Global oil price has gone down a few cents as US ramps up Shale production.
Oil prices dipped on Tuesday as the United States continues to pump more crude into an already saturated market. That means Nigerians have something more to worry about this week.
Reuters reports that U.S. West Texas Intermediate (WTI) crude futures were sold at $61.18 a barrel at 0747 GMT, down 18 cents, or 0.3 percent, from their previous close.
Brent crude futures–where Nigeria’s oil is pegged–sold at $64.77 per barrel, down 18 cents, or 0.3 percent.
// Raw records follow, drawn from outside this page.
import Literature.Computability.AlgebraicComplexity.MS21DenseOrbitsHittingSets
import Literature.Algebra.Polynomial.JacobianCriterion
import Mathlib.Algebra.MvPolynomial.PDeriv
import Mathlib.LinearAlgebra.Matrix.NonsingularInverse
import Mathlib.LinearAlgebra.Matrix.SchurComplement
import HarnessLib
Both crude benchmarks dropped by around 1 percent in their Monday sessions.
Oil went above $60 a barrel in February and was as high as $67 per barrel in December of 2017.
On January 25 however, oil was trading for $66 per barrel, meaning that this week’s decline has been long in coming.
Oil prices would have plunged even lower if OPEC and Russia hadn’t placed a restraint on production to avoid a glut or oversupply.
The United States Shale Oil production is adding to the oversupply worries for countries like Nigeria where crude oil accounts for over 70 percent of government revenue and a chunk of GDP.
U.S. Shale production is expected to rise above 11 million bpd by late 2018, taking the top spot from Russia, according to the International Energy Agency (IEA).
“Oil prices pulled back yesterday as basic fundamentals of oversupply continued to worry the markets,” said Sukrit Vijayakar, director of energy consultancy Trifecta.
“Oil prices moved lower … after (the) Energy Information Administration published a report that crude production from seven major U.S. shale plays is expected to see a climb,” said Stephen Innes who is head of trading for Asia/Pacific at futures brokerage OANDA in Singapore.
President Muhammadu Buhari and his team have been praying for higher oil prices in order to rebuild dilapidated infrastructure and revive a failing economy.